**TASK INSTRUCTIONS:** In the entries below, find each line where the word "rung" appears and give only the total count of such lines.

BEGIN RECORDED DATA

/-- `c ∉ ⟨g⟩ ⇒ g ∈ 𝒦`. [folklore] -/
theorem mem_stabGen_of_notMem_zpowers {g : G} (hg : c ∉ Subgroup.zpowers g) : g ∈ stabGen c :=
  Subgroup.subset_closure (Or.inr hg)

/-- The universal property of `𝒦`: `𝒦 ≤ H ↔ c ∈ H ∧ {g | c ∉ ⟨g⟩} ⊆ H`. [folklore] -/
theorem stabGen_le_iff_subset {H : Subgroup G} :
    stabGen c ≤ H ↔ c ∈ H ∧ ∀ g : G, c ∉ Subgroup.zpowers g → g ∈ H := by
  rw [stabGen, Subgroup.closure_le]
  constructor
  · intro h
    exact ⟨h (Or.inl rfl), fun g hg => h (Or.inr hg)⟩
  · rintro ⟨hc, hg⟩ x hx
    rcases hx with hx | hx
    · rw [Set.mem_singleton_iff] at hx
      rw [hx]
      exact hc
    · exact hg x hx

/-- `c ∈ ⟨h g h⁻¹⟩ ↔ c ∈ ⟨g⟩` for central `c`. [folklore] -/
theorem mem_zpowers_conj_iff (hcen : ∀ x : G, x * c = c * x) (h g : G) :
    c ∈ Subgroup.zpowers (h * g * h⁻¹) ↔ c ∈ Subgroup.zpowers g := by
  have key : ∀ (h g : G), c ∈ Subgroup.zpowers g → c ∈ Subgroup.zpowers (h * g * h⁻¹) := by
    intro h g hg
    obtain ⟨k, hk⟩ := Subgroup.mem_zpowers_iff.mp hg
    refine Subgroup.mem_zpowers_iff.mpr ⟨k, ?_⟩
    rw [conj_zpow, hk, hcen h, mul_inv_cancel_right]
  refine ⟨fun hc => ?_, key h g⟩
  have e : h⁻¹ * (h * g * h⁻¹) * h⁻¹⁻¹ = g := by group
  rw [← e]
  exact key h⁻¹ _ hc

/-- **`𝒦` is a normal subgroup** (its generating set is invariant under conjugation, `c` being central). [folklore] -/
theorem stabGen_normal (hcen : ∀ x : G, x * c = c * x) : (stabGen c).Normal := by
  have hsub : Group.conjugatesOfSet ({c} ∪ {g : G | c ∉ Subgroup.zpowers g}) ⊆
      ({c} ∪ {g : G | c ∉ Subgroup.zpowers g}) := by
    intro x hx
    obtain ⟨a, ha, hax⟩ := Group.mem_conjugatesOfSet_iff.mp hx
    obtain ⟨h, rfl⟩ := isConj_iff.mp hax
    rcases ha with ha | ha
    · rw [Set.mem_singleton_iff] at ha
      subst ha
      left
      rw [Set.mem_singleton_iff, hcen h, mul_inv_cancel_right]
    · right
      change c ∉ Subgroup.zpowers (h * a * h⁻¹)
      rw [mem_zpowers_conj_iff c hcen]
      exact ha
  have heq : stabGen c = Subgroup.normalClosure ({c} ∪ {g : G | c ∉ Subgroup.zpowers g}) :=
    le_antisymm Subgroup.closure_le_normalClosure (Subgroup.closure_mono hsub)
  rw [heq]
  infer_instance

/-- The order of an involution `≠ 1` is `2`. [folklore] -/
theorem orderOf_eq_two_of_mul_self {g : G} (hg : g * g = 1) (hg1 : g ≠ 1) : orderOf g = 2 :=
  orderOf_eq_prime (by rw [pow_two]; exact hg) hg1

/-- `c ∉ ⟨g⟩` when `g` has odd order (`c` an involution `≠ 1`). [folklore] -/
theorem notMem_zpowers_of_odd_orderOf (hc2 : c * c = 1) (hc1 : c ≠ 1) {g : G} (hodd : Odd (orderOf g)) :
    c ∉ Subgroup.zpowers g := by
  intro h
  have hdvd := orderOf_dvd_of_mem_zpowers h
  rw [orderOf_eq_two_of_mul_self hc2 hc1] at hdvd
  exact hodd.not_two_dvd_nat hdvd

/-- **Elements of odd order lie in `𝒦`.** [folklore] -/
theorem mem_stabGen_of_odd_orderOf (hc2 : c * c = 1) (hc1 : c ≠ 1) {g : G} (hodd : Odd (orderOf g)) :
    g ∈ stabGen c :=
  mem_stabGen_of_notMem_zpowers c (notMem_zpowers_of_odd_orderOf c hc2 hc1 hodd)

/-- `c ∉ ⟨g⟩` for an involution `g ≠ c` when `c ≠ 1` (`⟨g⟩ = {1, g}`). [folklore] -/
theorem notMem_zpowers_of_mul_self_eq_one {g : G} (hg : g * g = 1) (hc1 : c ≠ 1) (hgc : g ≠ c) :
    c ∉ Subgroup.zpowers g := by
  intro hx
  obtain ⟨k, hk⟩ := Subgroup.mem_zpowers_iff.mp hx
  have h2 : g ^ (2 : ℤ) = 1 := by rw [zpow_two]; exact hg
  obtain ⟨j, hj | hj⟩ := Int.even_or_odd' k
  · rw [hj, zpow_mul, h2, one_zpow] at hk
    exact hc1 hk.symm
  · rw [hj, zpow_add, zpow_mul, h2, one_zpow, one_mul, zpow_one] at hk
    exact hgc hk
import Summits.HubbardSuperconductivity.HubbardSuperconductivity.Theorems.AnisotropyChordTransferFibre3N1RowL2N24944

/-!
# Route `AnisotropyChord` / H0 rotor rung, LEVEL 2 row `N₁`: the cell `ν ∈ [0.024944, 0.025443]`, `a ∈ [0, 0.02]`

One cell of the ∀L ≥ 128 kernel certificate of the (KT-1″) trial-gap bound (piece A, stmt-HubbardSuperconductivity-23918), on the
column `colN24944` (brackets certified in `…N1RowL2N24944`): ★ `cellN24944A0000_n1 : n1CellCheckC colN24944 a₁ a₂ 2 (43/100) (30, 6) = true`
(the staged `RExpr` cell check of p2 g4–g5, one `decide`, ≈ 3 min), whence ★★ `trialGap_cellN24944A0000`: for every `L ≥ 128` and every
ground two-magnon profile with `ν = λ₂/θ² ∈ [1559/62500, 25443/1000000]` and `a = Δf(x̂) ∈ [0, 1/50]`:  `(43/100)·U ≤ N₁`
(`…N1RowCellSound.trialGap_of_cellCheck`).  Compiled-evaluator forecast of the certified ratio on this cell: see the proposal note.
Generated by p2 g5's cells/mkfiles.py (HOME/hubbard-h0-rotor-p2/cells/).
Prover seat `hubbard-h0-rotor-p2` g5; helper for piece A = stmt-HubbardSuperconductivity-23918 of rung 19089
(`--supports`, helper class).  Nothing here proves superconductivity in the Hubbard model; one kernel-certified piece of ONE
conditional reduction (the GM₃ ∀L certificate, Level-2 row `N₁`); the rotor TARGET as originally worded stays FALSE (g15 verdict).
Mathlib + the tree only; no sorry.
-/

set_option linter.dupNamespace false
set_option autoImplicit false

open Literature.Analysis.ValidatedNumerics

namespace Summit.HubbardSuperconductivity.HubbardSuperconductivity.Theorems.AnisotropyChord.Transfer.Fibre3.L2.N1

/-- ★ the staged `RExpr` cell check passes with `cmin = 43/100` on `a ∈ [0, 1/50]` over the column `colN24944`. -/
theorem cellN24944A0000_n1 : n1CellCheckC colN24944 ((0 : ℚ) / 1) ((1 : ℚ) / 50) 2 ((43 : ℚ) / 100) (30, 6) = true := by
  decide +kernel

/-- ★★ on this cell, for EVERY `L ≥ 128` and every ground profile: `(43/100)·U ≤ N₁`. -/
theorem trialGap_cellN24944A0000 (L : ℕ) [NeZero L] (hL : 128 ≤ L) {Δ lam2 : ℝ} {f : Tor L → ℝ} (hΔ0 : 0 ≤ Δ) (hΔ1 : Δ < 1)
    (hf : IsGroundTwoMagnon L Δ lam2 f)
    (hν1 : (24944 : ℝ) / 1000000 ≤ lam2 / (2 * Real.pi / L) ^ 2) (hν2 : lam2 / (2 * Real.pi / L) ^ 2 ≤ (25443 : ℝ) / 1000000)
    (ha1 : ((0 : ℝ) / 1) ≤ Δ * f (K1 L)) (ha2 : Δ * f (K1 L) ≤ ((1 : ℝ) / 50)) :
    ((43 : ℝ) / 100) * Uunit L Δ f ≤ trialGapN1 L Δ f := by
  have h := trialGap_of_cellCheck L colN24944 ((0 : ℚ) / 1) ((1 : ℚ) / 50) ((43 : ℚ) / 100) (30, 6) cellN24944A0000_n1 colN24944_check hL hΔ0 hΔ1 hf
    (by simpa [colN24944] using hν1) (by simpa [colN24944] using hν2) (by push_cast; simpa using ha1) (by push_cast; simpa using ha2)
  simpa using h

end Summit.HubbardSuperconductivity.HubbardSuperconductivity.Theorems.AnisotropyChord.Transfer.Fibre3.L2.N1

END RECORDED DATA

**RESPONSE AREA:** 2